60-second Quickstart
# Clone into Hermes plugins directory
git clone https://github.com/Sahil-SS9/Toolaria.git ~/.hermes/plugins/toolaria
# Install dependencies (regex gives grep a safe mid-search timeout)
pip install -r ~/.hermes/plugins/toolaria/requirements.txt
# Enable in ~/.hermes/config.yaml:
plugins:
enabled:
- toolaria
# Restart gateway (or hermes plugin reload)
hermes plugin reload
Any oversized web extract, search, or MCP result now returns a compact excerpt
with a fetch handle instead of flooding context. Check status with /rescuer.
Prior art
Spill-to-disk is a well-established pattern, not a Toolaria invention. Toolaria's contribution is packaging, not the idea.
- Claude Code persists oversized tool results to disk and replaces them with
a short preview; the model then reads the spilled file with offset/limit and
grep.
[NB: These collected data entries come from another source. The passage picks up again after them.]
import Literature.Analysis.Pluripotential.MongeAmpereComparisonMass
import Literature.Analysis.Pluripotential.RegularMassExhaustion
import Literature.Analysis.Pluripotential.RegularMassChartChange
import Literature.Analysis.Pluripotential.ChartPotentialRegularisation
import Literature.Analysis.Pluripotential.NonPluripolarMongeAmpereMassSiuProofs
import HarnessLib

/-!
# Proof of `GuedjZeriahi2007_lelongNumber_eq_zero_of_regularMass_eq`

Topic `Literature/Analysis/Pluripotential`. The discharge
`GuedjZeriahi2007_lelongNumber_eq_zero_of_regularMass_eq_holds` of the named fact of
`NonPluripolarMongeAmpereMass.lean` (honest-object form of Guedj–Zeriahi 2007, Cor. 1.8: a closed
positive `(1,1)`-current on `ℙᴺ` of degree `c > 0` whose regular part already carries the full
Monge–Ampère mass `cᴺ` has zero Lelong numbers everywhere).

## The argument (following the proof of Cor. 1.8, in the affine chart and with smooth data)

Suppose `ν(T, x) > 0`. After a transposition of homogeneous coordinates
(`ClosedPositiveOneOneCurrent.exists_swap`, `RegularMassChartChange.lean` — it does not change the
degree, the regular mass, or the Lelong numbers) the point `x` lies in the chart `{z₀ ≠ 0}`,
`x = [1 : w₀]`, and a positive Lelong number gives a logarithmic pole
`V(1, w) ≤ γ log ‖w - w₀‖ + C` near `w₀` (`exists_pos_mem_lelongSlopes`,
`eventually_pot_chartVec_le_log`). Fix a compact `K ⊆ Reg(T)`. Regularise the chart potential by
convolution (`ChartPotentialRegularisation.lean`, built on the mollifier files of the tree): the
smooth psh approximants `g_n` stay below `c · fsPotential + M`, inherit the pole bound on small balls
around `w₀`, stay above `inf g` near `K`, and `MA(g_n) → MA(g)` pointwise on `Reg(T)`. The smooth
comparison principle with the glued comparison function of `MongeAmpereComparison(Mass).lean`
(`setLIntegral_heightDensity_add_le_of_logPole`: Stokes for compactly supported perturbations,
`MongeAmpereStokes.lean`, and the explicit bump masses, `MongeAmpereAffine.lean`) gives
`∫_K MA(g_n) + tᴺ μ_FS(B(0,1)) ≤ ((1+δ)c)ᴺ` with `t = min(γ/2, c)`; Fatou (`n → ∞`) and `δ → 0` give
`∫_K MA(g) + tᴺ μ_FS(B(0,1)) ≤ cᴺ`, and inner regularity (`RegularMassExhaustion.lean`) gives
`regularMass N T ≤ cᴺ - tᴺ μ_FS(B(0,1)) < cᴺ`, contradicting the hypothesis. (`N = 0` is the trivial
`lelongNumber_eq_zero_of_dim_zero`.)

## References

* [GuedjZeriahi2007] V. Guedj, A. Zeriahi, The weighted Monge–Ampère energy of quasiplurisubharmonic
  functions, J. Funct. Anal. 250 (2007) 442–482: Cor. 1.8 and its proof (p. 451), Thm. 1.5,
  Prop. 1.6.
-/

noncomputable section

open scoped Topology ENNReal ComplexOrder
open MeasureTheory Filter Set Metric Complex
open Literature.AlgebraicGeometry.HodgeTheory.BiextensionHeight (leviMatrix heightDensity
  fsPotential chartVec)

namespace Literature.Analysis.Pluripotential

/-! ## (P8) Assembly -/

namespace ClosedPositiveOneOneCurrent

variable {N : ℕ} (T : ClosedPositiveOneOneCurrent N)

/-- **The mass defect on a compact subset of the regular locus** caused by a logarithmic pole of the
cone potential at a chart point, given a regularising family `G ε₀ n` of the chart potential
(smooth, Levi `≥ 0`, controlled growth, local upper/lower control at scale `ε₀`, convergence of the
Monge–Ampère densities on the regular locus). [cite: GuedjZeriahi2007, Cor. 1.8 (proof)] -/
theorem setLIntegral_add_le_of_pole (hc : 0 < T.degree) {w₀ : Fin N → ℂ} {γ C ρp t : ℝ}
    (ht : 0 < t) (htc : t ≤ T.degree) (htγ : t < γ) (hρp : 0 < ρp)
    (hpole : ∀ w : Fin N → ℂ, 0 < dist w w₀ → dist w w₀ < ρp →
      T.pot (chartVec w) ≤ ((γ * Real.log (dist w w₀) + C : ℝ) : EReal))
    (hbot : T.pot (chartVec w₀) = ⊥) {M : ℝ} (G : ∀ ε₀ : ℝ, 0 < ε₀ → ℕ → (Fin N → ℂ) → ℝ)
    (hG : ∀ (ε₀ : ℝ) (hε₀ : 0 < ε₀), ε₀ ≤ 1 →
      (∀ n, ContDiff ℝ 3 (G ε₀ hε₀ n)) ∧
      (∀ n w v, 0 ≤ fderiv ℝ (fderiv ℝ (G ε₀ hε₀ n)) w v v
        + fderiv ℝ (fderiv ℝ (G ε₀ hε₀ n)) w (I • v) (I • v)) ∧
      (∀ n w, G ε₀ hε₀ n w ≤ T.degree * fsPotential w + M) ∧
      (∀ n (w : Fin N → ℂ) (m : ℝ), (∀ y ∈ closedBall w ε₀, T.pot (chartVec y) ≤ (m : EReal)) →
        G ε₀ hε₀ n w ≤ m) ∧
      (∀ n (w : Fin N → ℂ) (m : ℝ), (∀ y ∈ closedBall w ε₀, m ≤ T.chartPotential y) →
        m ≤ G ε₀ hε₀ n w) ∧
      (∀ w ∈ T.regularLocus, Tendsto (fun n ↦ heightDensity N (G ε₀ hε₀ n) w) atTop
        (𝓝 (heightDensity N T.chartPotential w))))
    {K : Set (Fin N → ℂ)} (hK : IsCompact K) (hKreg : K ⊆ T.regularLocus) :
    (∫⁻ w in K, ENNReal.ofReal (heightDensity N T.chartPotential w))
      + ENNReal.ofReal (t ^ N) * ∫⁻ w in ball (0 : Fin N → ℂ) 1,
          ENNReal.ofReal (heightDensity N fsPotential w)
      ≤ ENNReal.ofReal (T.degree ^ N) := by
  set c := T.degree with hcdef
  set g := T.chartPotential with hgdef
  set μ₁ : ℝ≥0∞ := ∫⁻ w in ball (0 : Fin N → ℂ) 1, ENNReal.ofReal (heightDensity N fsPotential w)
    with hμ₁
  have hγ0 : 0 ≤ γ := by linarith
  -- `K` is bounded
  obtain ⟨RK', hRK'⟩ := hK.isBounded.subset_closedBall (0 : Fin N → ℂ)
  set RK := max RK' 0 with hRK
  have hKbdd : ∀ w ∈ K, ‖w‖ ≤ RK := fun w hw ↦ by
    have := hRK' hw
    rw [mem_closedBall, dist_zero_right] at this
    exact this.trans (le_max_left _ _)
  -- a compact neighbourhood of `K` inside the regular locus, and a lower bound of `g` there
  obtain ⟨ηK, hηK, hthick⟩ := hK.exists_cthickening_subset_open T.isOpen_regularLocus hKreg
  have hgcont : ContinuousOn g (cthickening ηK K) := fun w hw ↦
    (show ContDiffAt ℝ 2 g w from hthick hw).continuousAt.continuousWithinAt
  obtain ⟨mK', hmK'⟩ : ∃ m : ℝ, ∀ w ∈ cthickening ηK K, m ≤ g w := by
    rcases (cthickening ηK K).eq_empty_or_nonempty with hKe | hKne
    · exact ⟨0, by simp [hKe]⟩
    · obtain ⟨w₁, -, hmin⟩ := hK.cthickening.exists_isMinOn hKne hgcont
      exact ⟨g w₁, fun w hw ↦ hmin hw⟩
  set mK := mK' - 1 with hmK
  -- the bound for every `δ > 0`
  have main : ∀ δ : ℝ, 0 < δ → (∫⁻ w in K, ENNReal.ofReal (heightDensity N g w))
      + ENNReal.ofReal (t ^ N) * μ₁ ≤ ENNReal.ofReal (((1 + δ) * c) ^ N) := by
    intro δ hδ
    set cF := (1 + δ) * c with hcF
    set Λ₁ := Real.log (1 + N * (‖w₀‖ + 1) ^ 2) / 2 with hΛ₁
    set ΛK := Real.log (1 + N * RK ^ 2) / 2 with hΛK
    set ΛK' := Real.log (1 + N * (RK + ‖w₀‖) ^ 2) / 2 with hΛK'
    set K₀ := max (t * ΛK' + cF * Λ₁ + 1 + t * Real.log 2) (cF * ΛK) + 3 - mK with hK₀
    set C₃ := cF * Λ₁ - K₀ + 1 + t * Real.log 2 with hC₃
    set Cp := γ * Real.log 2 + C + 1 with hCp
    set η := min (min (1 / 2 : ℝ) ηK) (min (ρp / 4) (Real.exp ((C₃ - Cp - 2) / (γ - t))))
      with hηdef
    have hη : 0 < η := by positivity
    have hη1 : η ≤ 1 := ((min_le_left _ _).trans (min_le_left _ _)).trans (by norm_num)
    have hηK' : η ≤ ηK := (min_le_left _ _).trans (min_le_right _ _)
    have hηρ : η ≤ ρp / 4 := (min_le_right _ _).trans (min_le_left _ _)
    have hηexp : η ≤ Real.exp ((C₃ - Cp - 2) / (γ - t)) := (min_le_right _ _).trans (min_le_right _ _)
    have hsmall : γ * Real.log (1 * η) + Cp + 1 < t * Real.log η + C₃ := by
      rw [one_mul]
      have hγt' : 0 < γ - t := by linarith
      have hlog : Real.log η ≤ (C₃ - Cp - 2) / (γ - t) := by
        rw [Real.log_le_iff_le_exp hη]; exact hηexp
      rw [le_div_iff₀ hγt'] at hlog
      nlinarith
    have hK₀₁ : t * ΛK' + cF * Λ₁ + 1 + t * Real.log 2 ≤ K₀ + mK - 3 := by
      have := le_max_left (t * ΛK' + cF * Λ₁ + 1 + t * Real.log 2) (cF * ΛK)
      rw [hK₀]; linarith
    have hK₀₂ : cF * ΛK ≤ K₀ + mK - 3 := by
      have := le_max_right (t * ΛK' + cF * Λ₁ + 1 + t * Real.log 2) (cF * ΛK)
      rw [hK₀]; linarith
    -- the regularising sequence at scale `η`
    obtain ⟨hG3, hLG, hGq, hGup, hGlow, hGlim⟩ := hG η hη hη1
    -- the bound for every member of the sequence
    have step : ∀ n : ℕ, (∫⁻ w in K, ENNReal.ofReal (heightDensity N (G η hη n) w))
        + ENNReal.ofReal (t ^ N) * μ₁ ≤ ENNReal.ofReal (cF ^ N) := by
      intro n
      -- the pole bound
      have hpole' : ∀ w ∈ ball w₀ (1 * η), G η hη n w ≤ γ * Real.log (1 * η) + Cp := by
        intro w hw
        rw [one_mul] at hw ⊢
        have hm : ∀ y ∈ closedBall w η,
            T.pot (chartVec y) ≤ ((γ * Real.log (2 * η) + C : ℝ) : EReal) := by
          intro y hy
          by_cases hy0 : y = w₀
          · rw [hy0, hbot]; exact bot_le
          · have hd0 : 0 < dist y w₀ := dist_pos.2 hy0
            rw [mem_closedBall] at hy
            rw [mem_ball] at hw
            have hd : dist y w₀ ≤ 2 * η := (dist_triangle y w w₀).trans (by linarith)
            have hdρ : dist y w₀ < ρp := by linarith
            refine (hpole y hd0 hdρ).trans ?_
            have hl : Real.log (dist y w₀) ≤ Real.log (2 * η) := Real.log_le_log hd0 hd
            exact_mod_cast (show γ * Real.log (dist y w₀) + C ≤ γ * Real.log (2 * η) + C by
              nlinarith)
        have h := hGup n w _ hm
        have hl2 : Real.log (2 * η) = Real.log 2 + Real.log η := Real.log_mul two_ne_zero hη.ne'
        rw [hl2] at h
        rw [hCp]
        nlinarith
      -- the lower bound on `K`
      have hKg' : ∀ w ∈ K, mK ≤ G η hη n w := fun w hw ↦ by
        have h1 : mK' ≤ G η hη n w := hGlow n w mK' fun y hy ↦ hmK' y (by
          rw [mem_closedBall] at hy
          exact mem_cthickening_of_dist_le y w ηK K hw (hy.trans hηK'))
        rw [hmK]; linarith
      exact setLIntegral_heightDensity_add_le_of_logPole (N := N) (R := 1) hc ht htc hδ (hG3 n)
        (hLG n) (hGq n) hK.measurableSet hKbdd hKg' hη hη1 (by linarith) hpole' hK₀₁ hK₀₂ hsmall
    -- Fatou along the sequence
    have hmtop : ENNReal.ofReal (t ^ N) * μ₁ ≠ ⊤ := by
      refine ENNReal.mul_ne_top ENNReal.ofReal_ne_top (ne_top_of_le_ne_top ENNReal.one_ne_top ?_)
      rw [← lintegral_heightDensity_fsPotential (N := N)]
      exact setLIntegral_le_lintegral _ _
    have hmle : ENNReal.ofReal (t ^ N) * μ₁ ≤ ENNReal.ofReal (cF ^ N) :=
      le_trans (by simp) (step 0)
    have hstep' : ∀ n : ℕ, ∫⁻ w in K, ENNReal.ofReal (heightDensity N (G η hη n) w)
        ≤ ENNReal.ofReal (cF ^ N) - ENNReal.ofReal (t ^ N) * μ₁ := fun n ↦
      ENNReal.le_sub_of_add_le_right hmtop (step n)
    have hfatou : ∫⁻ w in K, ENNReal.ofReal (heightDensity N g w)
        ≤ ENNReal.ofReal (cF ^ N) - ENNReal.ofReal (t ^ N) * μ₁ := by
      have hlim : ∀ w ∈ K, liminf (fun n ↦ ENNReal.ofReal (heightDensity N (G η hη n) w)) atTop
          = ENNReal.ofReal (heightDensity N g w) := fun w hw ↦
        ((ENNReal.continuous_ofReal.tendsto _).comp (hGlim w (hKreg hw))).liminf_eq
      calc ∫⁻ w in K, ENNReal.ofReal (heightDensity N g w)
          = ∫⁻ w in K, liminf (fun n ↦ ENNReal.ofReal (heightDensity N (G η hη n) w)) atTop :=
            setLIntegral_congr_fun hK.measurableSet fun w hw ↦ (hlim w hw).symm
        _ ≤ liminf (fun n ↦ ∫⁻ w in K, ENNReal.ofReal (heightDensity N (G η hη n) w)) atTop :=
            lintegral_liminf_le fun n ↦ measurable_ofReal_heightDensity_self _
        _ ≤ ENNReal.ofReal (cF ^ N) - ENNReal.ofReal (t ^ N) * μ₁ :=
            liminf_le_of_frequently_le' (Eventually.of_forall hstep').frequently
    calc (∫⁻ w in K, ENNReal.ofReal (heightDensity N g w)) + ENNReal.ofReal (t ^ N) * μ₁
        ≤ (ENNReal.ofReal (cF ^ N) - ENNReal.ofReal (t ^ N) * μ₁) + ENNReal.ofReal (t ^ N) * μ₁ :=
          add_le_add hfatou le_rfl
      _ = ENNReal.ofReal (cF ^ N) := tsub_add_cancel_of_le hmle
  -- let `δ → 0`
  have hlim : Tendsto (fun δ : ℝ ↦ ENNReal.ofReal (((1 + δ) * c) ^ N)) (𝓝[>] 0)
      (𝓝 (ENNReal.ofReal (c ^ N))) := by
    have hcont : Continuous fun δ : ℝ ↦ ENNReal.ofReal (((1 + δ) * c) ^ N) :=
      ENNReal.continuous_ofReal.comp (by fun_prop)
    have := hcont.tendsto 0
    simp only [add_zero, one_mul] at this
    exact this.mono_left nhdsWithin_le_nhds
  exact ge_of_tendsto hlim (eventually_nhdsWithin_of_forall fun δ hδ ↦ main δ hδ)

/-- **Chart case: a positive Lelong number of the cone potential at a chart point `(1, w₀)` forces
`regularMass N T < (deg T)ᴺ`** (given the regularisation). [cite: GuedjZeriahi2007, Cor. 1.8] -/
theorem regularMass_lt_of_lelongNumber_chartVec_pos (hc : 0 < T.degree) {w₀ : Fin N → ℂ}
    (hν : 0 < Pluripotential.lelongNumber T.pot (chartVec w₀)) :
    T.regularMass N < ENNReal.ofReal (T.degree ^ N) := by
  obtain ⟨γ, hγ0, hγ⟩ := exists_pos_mem_lelongSlopes hν.ne'
  obtain ⟨C, hC⟩ := T.eventually_pot_chartVec_le_log hγ
  obtain ⟨ρp, hρp, hballρ⟩ := Metric.mem_nhdsWithin_iff.1 hC
  have hpole : ∀ w : Fin N → ℂ, 0 < dist w w₀ → dist w w₀ < ρp →
      T.pot (chartVec w) ≤ ((γ * Real.log (dist w w₀) + C : ℝ) : EReal) := by
    intro w h1 h2
    have hw : w ∈ ball w₀ ρp ∩ {w₀}ᶜ := ⟨mem_ball.2 h2, dist_pos.1 h1⟩
    have := hballρ hw
    simpa [dist_eq_norm] using this
  have hbot : T.pot (chartVec w₀) = ⊥ := T.pot_eq_bot_of_lelongNumber_pos (chartVec_ne_zero w₀) hν
  set t := min (γ / 2) T.degree with htdef
  have ht : 0 < t := lt_min (by linarith) hc
  have htc : t ≤ T.degree := min_le_right _ _
  have htγ : t < γ := (min_le_left _ _).trans_lt (by linarith)
  obtain ⟨M, hM⟩ := T.exists_regularisation
  set μ₁ : ℝ≥0∞ := ∫⁻ w in ball (0 : Fin N → ℂ) 1, ENNReal.ofReal (heightDensity N fsPotential w)
    with hμ₁
  set m : ℝ≥0∞ := ENNReal.ofReal (t ^ N) * μ₁ with hm
  have hm0 : m ≠ 0 := by
    refine (ENNReal.mul_pos (ENNReal.ofReal_pos.2 (by positivity)).ne' ?_).ne'
    exact (setLIntegral_heightDensity_fsPotential_ball_pos one_pos).ne'
  have hmtop : m ≠ ⊤ := by
    refine ENNReal.mul_ne_top ENNReal.ofReal_ne_top (ne_top_of_le_ne_top ENNReal.one_ne_top ?_)
    rw [← lintegral_heightDensity_fsPotential (N := N)]
    exact setLIntegral_le_lintegral _ _
  have hbound : T.regularMass N ≤ ENNReal.ofReal (T.degree ^ N) - m := by
    refine T.regularMass_le_of_forall_isCompact _ fun K hK hKreg ↦ ?_
    exact ENNReal.le_sub_of_add_le_right hmtop
      (T.setLIntegral_add_le_of_pole hc ht htc htγ hρp hpole hbot
        (fun ε₀ hε₀ n ↦ T.mollifiedChartPotential ε₀ hε₀ n) hM hK hKreg)
  refine hbound.trans_lt (ENNReal.sub_lt_self ENNReal.ofReal_ne_top ?_ hm0)
  exact (ENNReal.ofReal_pos.2 (by positivity)).ne'

end ClosedPositiveOneOneCurrent

/-- **Discharge of `GuedjZeriahi2007_lelongNumber_eq_zero_of_regularMass_eq`.**
[cite: GuedjZeriahi2007, Cor. 1.8] -/
theorem GuedjZeriahi2007_lelongNumber_eq_zero_of_regularMass_eq_holds :
    GuedjZeriahi2007_lelongNumber_eq_zero_of_regularMass_eq := by
  intro N
  cases N with
  | zero =>
    intro T _ _ x
    exact ClosedPositiveOneOneCurrent.lelongNumber_eq_zero_of_dim_zero T x
  | succ n =>
    intro T hc hmass x
    by_contra hx
    have hxpos : 0 < T.lelongNumber x := lt_of_le_of_ne (T.lelongNumber_nonneg x) (Ne.symm hx)
    set v := x.rep with hv
    have hv0 : v ≠ 0 := x.rep_nonzero
    obtain ⟨i, hi⟩ : ∃ i, v i ≠ 0 := Function.ne_iff.1 hv0
    obtain ⟨T', hdeg, hreg, hlel⟩ := T.exists_swap i
    set v' : Fin (n + 2) → ℂ := fun j ↦ v (Equiv.swap 0 i j) with hv'
    have hv'0 : v' 0 ≠ 0 := by
      simp only [hv', Equiv.swap_apply_left]; exact hi
    set w₀ : Fin (n + 1) → ℂ := fun j ↦ v' j.succ / v' 0 with hw₀
    have hsmul : v' = v' 0 • chartVec w₀ := eq_smul_chartVec hv'0
    have hν : 0 < Pluripotential.lelongNumber T'.pot (chartVec w₀) := by
      have h1 : Pluripotential.lelongNumber T'.pot v'
          = Pluripotential.lelongNumber T'.pot (chartVec w₀) := by
        conv_lhs => rw [hsmul]
        exact T'.isLogHomogeneous_pot.lelongNumber_smul hv'0 (chartVec_ne_zero w₀)
      rw [← h1, hlel v hv0]
      exact hxpos
    have hlt := T'.regularMass_lt_of_lelongNumber_chartVec_pos (hdeg ▸ hc) hν
    rw [hreg, hdeg, hmass] at hlt
    exact lt_irrefl _ hlt


end Literature.Analysis.Pluripotential

end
Toolaria's
range/grep/stat/fullmodes mirror this. - OpenAI Codex issue #14206 specifies the same contract: spill the payload, return a reference plus preview, support full read, ranged read, and grep/search.
- MCP ResourceLink (2025-06-18 spec) lets a tool return a URI handle instead of inline content.
- Context-offloading as a named pattern: Anthropic's context engineering post, LangChain's filesystems for context, and the Manus "compression must be restorable" write-up.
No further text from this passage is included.